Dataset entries
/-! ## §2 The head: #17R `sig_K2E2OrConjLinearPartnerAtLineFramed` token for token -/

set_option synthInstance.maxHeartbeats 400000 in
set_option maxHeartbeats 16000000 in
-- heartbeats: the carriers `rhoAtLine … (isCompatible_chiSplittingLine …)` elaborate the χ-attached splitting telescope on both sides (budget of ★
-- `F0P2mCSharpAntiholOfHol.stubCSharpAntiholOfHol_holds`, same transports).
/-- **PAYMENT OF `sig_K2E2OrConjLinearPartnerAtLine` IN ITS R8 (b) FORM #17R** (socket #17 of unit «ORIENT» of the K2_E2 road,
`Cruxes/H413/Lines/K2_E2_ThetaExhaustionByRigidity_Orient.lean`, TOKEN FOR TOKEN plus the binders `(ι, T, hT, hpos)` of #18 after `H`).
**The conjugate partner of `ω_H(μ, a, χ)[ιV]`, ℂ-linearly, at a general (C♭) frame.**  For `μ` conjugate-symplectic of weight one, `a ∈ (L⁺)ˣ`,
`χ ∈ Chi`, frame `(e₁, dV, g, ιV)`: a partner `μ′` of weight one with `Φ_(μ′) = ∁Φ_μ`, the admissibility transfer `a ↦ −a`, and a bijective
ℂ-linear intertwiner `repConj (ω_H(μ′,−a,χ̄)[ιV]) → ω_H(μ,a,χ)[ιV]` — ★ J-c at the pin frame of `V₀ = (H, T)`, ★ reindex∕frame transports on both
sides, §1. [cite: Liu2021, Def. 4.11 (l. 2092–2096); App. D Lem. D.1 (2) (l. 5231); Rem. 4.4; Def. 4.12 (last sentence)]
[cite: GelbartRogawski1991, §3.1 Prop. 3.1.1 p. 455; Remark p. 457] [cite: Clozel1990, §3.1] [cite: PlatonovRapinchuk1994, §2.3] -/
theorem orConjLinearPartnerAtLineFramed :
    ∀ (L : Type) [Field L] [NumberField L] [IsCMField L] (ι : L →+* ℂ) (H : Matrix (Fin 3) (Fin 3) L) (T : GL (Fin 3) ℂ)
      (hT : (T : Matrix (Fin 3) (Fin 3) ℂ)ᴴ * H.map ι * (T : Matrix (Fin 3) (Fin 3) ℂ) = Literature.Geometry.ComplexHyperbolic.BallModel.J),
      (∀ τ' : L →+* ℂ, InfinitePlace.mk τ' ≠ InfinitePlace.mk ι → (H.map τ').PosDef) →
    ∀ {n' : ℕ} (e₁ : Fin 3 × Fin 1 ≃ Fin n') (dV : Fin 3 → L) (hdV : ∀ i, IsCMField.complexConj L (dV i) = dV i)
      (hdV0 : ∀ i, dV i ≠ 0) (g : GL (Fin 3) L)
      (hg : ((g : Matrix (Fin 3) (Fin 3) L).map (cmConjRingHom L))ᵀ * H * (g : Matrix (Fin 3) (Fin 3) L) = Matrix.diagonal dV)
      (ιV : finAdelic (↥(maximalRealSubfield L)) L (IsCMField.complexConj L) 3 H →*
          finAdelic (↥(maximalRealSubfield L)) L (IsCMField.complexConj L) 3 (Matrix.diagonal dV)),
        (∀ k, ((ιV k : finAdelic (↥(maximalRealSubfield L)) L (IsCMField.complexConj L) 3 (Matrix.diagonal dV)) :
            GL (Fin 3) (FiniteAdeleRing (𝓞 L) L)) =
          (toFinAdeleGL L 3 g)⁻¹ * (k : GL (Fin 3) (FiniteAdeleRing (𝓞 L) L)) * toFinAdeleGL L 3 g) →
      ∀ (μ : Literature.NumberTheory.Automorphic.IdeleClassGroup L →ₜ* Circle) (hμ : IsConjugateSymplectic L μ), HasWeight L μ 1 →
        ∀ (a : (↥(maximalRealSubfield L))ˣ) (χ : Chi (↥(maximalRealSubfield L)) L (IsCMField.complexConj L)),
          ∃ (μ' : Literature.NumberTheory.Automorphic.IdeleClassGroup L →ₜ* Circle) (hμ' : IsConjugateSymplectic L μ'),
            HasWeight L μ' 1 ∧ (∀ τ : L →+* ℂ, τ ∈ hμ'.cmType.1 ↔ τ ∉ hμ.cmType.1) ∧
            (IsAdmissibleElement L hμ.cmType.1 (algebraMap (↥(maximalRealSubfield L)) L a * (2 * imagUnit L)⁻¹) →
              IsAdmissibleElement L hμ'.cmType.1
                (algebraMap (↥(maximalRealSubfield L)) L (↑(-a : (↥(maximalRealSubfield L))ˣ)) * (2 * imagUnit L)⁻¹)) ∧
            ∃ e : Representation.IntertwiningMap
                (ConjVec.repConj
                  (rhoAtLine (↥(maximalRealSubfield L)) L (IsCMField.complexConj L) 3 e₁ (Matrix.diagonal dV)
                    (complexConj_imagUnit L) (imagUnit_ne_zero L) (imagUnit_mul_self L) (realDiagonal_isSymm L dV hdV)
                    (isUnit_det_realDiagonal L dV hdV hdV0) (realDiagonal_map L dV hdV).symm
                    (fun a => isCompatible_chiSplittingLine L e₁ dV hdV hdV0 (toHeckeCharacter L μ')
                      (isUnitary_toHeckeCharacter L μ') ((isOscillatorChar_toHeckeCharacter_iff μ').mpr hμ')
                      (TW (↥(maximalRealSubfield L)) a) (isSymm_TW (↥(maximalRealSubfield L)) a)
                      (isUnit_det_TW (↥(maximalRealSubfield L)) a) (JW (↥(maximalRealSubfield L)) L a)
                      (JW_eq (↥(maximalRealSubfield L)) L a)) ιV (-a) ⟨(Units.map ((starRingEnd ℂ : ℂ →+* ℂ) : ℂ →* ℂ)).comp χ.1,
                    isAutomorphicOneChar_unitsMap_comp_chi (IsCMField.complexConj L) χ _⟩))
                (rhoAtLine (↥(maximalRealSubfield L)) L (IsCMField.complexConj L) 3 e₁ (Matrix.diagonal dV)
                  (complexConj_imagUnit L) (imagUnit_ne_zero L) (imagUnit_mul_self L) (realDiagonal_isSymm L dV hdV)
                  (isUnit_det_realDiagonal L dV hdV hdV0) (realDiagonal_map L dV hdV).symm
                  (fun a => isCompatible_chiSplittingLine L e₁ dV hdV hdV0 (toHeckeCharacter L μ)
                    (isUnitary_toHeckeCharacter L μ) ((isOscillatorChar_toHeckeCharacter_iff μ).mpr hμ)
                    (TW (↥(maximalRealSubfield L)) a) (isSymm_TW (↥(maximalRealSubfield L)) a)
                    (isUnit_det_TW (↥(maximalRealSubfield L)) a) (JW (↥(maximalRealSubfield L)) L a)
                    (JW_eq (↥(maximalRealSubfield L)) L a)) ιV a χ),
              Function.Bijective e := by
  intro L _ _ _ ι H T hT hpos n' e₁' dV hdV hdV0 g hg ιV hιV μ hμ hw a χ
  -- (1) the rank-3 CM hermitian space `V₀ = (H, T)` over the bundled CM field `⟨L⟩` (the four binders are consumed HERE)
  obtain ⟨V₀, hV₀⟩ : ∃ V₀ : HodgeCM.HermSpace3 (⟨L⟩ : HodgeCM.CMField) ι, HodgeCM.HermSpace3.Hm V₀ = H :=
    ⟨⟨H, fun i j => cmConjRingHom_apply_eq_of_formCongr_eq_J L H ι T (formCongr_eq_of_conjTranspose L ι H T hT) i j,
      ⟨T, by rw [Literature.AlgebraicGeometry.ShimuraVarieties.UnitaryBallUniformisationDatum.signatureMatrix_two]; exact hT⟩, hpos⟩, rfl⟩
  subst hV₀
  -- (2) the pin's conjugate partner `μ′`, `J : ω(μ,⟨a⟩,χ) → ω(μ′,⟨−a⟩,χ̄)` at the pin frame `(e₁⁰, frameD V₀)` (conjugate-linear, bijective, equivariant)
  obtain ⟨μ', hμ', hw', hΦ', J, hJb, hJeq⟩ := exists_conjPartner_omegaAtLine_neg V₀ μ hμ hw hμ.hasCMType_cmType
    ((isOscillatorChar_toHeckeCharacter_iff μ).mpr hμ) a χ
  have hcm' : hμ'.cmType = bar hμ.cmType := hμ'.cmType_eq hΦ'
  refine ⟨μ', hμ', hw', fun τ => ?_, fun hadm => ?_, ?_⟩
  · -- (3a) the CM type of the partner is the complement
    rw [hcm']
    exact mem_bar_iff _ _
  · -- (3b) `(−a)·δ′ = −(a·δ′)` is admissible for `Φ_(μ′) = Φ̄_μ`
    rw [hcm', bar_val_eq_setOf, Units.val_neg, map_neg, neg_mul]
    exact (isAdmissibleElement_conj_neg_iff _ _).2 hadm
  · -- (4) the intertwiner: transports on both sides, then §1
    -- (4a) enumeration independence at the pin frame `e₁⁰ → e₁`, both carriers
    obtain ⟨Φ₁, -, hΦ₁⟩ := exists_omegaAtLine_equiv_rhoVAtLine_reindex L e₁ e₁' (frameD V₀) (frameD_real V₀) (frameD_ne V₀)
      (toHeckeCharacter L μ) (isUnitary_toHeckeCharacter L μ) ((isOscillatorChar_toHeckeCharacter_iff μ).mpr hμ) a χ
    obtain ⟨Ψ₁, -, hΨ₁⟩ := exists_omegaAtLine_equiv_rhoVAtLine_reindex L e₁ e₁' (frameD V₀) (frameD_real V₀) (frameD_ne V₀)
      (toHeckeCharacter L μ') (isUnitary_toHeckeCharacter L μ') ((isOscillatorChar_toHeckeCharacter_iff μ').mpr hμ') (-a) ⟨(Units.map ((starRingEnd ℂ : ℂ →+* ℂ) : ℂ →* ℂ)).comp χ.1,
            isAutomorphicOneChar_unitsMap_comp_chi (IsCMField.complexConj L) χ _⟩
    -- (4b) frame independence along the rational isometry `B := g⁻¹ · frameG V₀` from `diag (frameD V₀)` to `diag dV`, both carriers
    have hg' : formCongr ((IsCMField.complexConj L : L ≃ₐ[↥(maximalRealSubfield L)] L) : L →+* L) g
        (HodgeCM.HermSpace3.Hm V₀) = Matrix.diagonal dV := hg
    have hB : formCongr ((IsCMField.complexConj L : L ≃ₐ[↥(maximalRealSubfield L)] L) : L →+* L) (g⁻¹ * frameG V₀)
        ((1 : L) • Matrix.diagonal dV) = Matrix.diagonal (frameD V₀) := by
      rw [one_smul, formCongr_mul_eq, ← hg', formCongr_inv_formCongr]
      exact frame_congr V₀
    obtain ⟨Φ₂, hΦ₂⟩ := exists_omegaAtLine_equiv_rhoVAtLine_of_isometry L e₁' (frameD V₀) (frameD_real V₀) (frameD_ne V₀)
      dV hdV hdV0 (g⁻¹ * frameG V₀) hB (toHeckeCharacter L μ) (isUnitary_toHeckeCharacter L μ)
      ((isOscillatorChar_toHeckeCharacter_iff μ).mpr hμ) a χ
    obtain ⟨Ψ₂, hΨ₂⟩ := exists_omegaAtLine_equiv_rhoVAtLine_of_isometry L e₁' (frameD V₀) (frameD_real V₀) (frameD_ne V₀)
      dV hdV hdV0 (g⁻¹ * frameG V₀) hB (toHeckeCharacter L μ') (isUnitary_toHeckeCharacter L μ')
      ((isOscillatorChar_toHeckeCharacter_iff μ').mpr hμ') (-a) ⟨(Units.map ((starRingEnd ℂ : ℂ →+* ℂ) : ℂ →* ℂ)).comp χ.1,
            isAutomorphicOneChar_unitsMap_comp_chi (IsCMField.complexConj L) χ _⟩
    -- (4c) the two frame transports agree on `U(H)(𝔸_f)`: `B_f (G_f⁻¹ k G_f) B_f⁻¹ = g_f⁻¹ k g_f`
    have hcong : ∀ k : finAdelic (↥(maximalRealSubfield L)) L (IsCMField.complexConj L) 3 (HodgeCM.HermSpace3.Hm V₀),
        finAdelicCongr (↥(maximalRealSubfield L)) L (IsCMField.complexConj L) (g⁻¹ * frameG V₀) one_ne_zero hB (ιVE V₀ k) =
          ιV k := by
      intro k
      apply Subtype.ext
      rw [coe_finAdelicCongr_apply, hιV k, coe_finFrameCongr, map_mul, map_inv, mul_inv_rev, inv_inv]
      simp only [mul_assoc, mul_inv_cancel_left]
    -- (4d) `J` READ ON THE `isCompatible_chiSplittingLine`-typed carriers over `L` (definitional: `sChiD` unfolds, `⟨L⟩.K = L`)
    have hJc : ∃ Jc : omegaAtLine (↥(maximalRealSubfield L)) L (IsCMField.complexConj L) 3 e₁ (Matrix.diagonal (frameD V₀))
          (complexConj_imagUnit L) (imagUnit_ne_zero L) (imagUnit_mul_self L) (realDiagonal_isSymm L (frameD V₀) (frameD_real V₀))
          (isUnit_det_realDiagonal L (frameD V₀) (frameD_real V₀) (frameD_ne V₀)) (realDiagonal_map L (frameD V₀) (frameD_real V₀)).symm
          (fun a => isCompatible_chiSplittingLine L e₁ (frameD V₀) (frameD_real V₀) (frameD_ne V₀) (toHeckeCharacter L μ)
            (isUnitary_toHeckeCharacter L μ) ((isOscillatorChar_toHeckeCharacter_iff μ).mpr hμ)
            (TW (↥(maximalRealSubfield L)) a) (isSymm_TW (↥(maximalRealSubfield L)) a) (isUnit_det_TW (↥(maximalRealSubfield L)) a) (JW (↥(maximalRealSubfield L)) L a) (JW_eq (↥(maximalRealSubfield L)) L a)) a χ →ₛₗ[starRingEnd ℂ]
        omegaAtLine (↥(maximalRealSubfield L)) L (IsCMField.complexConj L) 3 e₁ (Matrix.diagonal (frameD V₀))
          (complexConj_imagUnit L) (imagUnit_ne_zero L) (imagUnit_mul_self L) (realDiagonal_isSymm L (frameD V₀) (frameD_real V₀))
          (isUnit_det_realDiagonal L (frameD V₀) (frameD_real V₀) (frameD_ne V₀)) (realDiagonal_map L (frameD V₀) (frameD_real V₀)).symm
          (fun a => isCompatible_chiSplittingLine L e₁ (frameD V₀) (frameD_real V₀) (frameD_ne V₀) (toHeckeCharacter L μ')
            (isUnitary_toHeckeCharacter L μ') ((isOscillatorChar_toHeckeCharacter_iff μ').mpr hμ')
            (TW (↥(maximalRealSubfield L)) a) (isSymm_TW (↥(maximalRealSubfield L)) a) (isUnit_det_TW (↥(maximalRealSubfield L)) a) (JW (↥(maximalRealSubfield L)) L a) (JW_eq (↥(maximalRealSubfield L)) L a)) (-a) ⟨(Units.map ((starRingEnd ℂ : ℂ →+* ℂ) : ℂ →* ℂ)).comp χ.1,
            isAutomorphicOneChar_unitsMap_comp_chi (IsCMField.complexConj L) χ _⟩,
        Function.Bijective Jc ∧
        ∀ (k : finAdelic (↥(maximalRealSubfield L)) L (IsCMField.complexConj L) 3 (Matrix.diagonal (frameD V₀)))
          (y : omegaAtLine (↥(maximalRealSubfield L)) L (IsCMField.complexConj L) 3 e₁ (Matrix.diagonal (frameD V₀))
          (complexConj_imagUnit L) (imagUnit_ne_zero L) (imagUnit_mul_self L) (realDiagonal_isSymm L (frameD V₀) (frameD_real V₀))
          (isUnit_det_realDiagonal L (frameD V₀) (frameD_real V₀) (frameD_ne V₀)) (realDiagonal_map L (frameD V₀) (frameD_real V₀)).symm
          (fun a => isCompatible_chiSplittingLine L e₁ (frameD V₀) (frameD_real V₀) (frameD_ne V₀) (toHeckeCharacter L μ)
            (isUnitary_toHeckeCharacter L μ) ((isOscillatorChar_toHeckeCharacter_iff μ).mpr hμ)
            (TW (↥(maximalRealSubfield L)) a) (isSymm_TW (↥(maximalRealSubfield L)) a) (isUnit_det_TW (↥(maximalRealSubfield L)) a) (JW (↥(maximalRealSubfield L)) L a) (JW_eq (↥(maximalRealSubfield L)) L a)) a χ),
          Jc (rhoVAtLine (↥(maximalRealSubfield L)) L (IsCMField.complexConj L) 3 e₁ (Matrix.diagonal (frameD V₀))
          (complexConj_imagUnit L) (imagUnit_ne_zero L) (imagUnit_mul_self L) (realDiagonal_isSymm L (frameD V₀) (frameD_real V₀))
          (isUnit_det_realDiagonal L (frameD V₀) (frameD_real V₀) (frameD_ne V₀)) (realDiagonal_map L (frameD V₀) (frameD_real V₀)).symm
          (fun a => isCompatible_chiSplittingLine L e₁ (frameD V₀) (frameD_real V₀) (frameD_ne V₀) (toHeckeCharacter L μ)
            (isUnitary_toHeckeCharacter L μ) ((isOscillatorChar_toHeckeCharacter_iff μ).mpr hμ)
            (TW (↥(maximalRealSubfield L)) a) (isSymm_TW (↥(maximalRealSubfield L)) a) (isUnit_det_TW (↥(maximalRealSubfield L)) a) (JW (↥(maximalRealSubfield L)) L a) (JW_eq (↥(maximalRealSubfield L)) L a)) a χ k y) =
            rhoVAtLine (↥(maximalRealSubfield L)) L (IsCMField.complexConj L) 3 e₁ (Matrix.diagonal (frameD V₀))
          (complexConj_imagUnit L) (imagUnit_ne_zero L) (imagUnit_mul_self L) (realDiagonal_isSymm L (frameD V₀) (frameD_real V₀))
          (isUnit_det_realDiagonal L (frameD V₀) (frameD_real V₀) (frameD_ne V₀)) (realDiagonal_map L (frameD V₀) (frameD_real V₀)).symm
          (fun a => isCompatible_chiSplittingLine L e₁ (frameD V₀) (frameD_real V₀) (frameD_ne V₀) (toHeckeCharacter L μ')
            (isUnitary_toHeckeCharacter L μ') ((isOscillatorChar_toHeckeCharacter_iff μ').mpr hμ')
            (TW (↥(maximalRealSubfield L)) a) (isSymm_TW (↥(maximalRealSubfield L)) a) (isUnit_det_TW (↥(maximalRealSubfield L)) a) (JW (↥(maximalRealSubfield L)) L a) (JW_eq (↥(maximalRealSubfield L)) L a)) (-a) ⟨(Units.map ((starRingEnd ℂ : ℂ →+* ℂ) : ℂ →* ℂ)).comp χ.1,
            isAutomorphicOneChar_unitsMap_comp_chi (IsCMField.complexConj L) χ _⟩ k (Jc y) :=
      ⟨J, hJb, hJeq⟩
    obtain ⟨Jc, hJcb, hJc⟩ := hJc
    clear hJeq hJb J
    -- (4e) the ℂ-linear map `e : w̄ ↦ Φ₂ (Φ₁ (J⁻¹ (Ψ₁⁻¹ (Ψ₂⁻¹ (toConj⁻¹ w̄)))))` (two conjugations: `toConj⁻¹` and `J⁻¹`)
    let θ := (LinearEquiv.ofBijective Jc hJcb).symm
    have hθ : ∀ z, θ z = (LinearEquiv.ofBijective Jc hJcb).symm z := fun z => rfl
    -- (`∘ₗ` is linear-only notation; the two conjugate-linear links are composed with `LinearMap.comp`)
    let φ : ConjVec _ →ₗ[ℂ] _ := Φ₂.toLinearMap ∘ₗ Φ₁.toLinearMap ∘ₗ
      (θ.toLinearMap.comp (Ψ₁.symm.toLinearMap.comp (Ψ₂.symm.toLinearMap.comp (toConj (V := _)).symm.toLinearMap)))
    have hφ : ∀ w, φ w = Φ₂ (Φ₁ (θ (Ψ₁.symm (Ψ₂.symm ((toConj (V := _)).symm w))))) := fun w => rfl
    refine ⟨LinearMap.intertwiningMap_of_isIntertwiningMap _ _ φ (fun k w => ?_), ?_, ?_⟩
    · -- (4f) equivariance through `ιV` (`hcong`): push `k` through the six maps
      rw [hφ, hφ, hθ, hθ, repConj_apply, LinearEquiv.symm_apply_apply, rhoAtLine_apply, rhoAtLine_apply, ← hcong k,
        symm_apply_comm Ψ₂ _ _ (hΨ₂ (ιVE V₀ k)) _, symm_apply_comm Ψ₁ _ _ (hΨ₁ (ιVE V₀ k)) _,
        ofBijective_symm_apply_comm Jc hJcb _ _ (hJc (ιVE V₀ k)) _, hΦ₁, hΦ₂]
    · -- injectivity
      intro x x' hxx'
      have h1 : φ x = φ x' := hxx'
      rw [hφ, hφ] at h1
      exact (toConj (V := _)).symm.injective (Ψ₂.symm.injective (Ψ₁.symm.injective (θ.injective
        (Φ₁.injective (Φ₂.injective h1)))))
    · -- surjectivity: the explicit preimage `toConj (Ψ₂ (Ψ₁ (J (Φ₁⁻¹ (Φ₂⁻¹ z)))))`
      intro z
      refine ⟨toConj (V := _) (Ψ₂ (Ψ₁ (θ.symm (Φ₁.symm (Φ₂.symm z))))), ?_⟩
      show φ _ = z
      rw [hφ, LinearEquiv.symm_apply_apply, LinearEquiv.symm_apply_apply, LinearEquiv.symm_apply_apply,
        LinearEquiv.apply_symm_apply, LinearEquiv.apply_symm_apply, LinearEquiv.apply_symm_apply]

EXERCISE BRIEF: Out of the data above, set down the lines from the one with "μ) ((isOscillatorChar_toHeckeCharacter_iff μ).mpr hμ) a χ" to the one with "(HodgeCM.HermSpace3.Hm V₀) = Matrix.diagonal", both included, exactly as written and with no additions.

THE ANSWER:
      (toHeckeCharacter L μ) (isUnitary_toHeckeCharacter L μ) ((isOscillatorChar_toHeckeCharacter_iff μ).mpr hμ) a χ
    obtain ⟨Ψ₁, -, hΨ₁⟩ := exists_omegaAtLine_equiv_rhoVAtLine_reindex L e₁ e₁' (frameD V₀) (frameD_real V₀) (frameD_ne V₀)
      (toHeckeCharacter L μ') (isUnitary_toHeckeCharacter L μ') ((isOscillatorChar_toHeckeCharacter_iff μ').mpr hμ') (-a) ⟨(Units.map ((starRingEnd ℂ : ℂ →+* ℂ) : ℂ →* ℂ)).comp χ.1,
            isAutomorphicOneChar_unitsMap_comp_chi (IsCMField.complexConj L) χ _⟩
    -- (4b) frame independence along the rational isometry `B := g⁻¹ · frameG V₀` from `diag (frameD V₀)` to `diag dV`, both carriers
    have hg' : formCongr ((IsCMField.complexConj L : L ≃ₐ[↥(maximalRealSubfield L)] L) : L →+* L) g
        (HodgeCM.HermSpace3.Hm V₀) = Matrix.diagonal dV := hg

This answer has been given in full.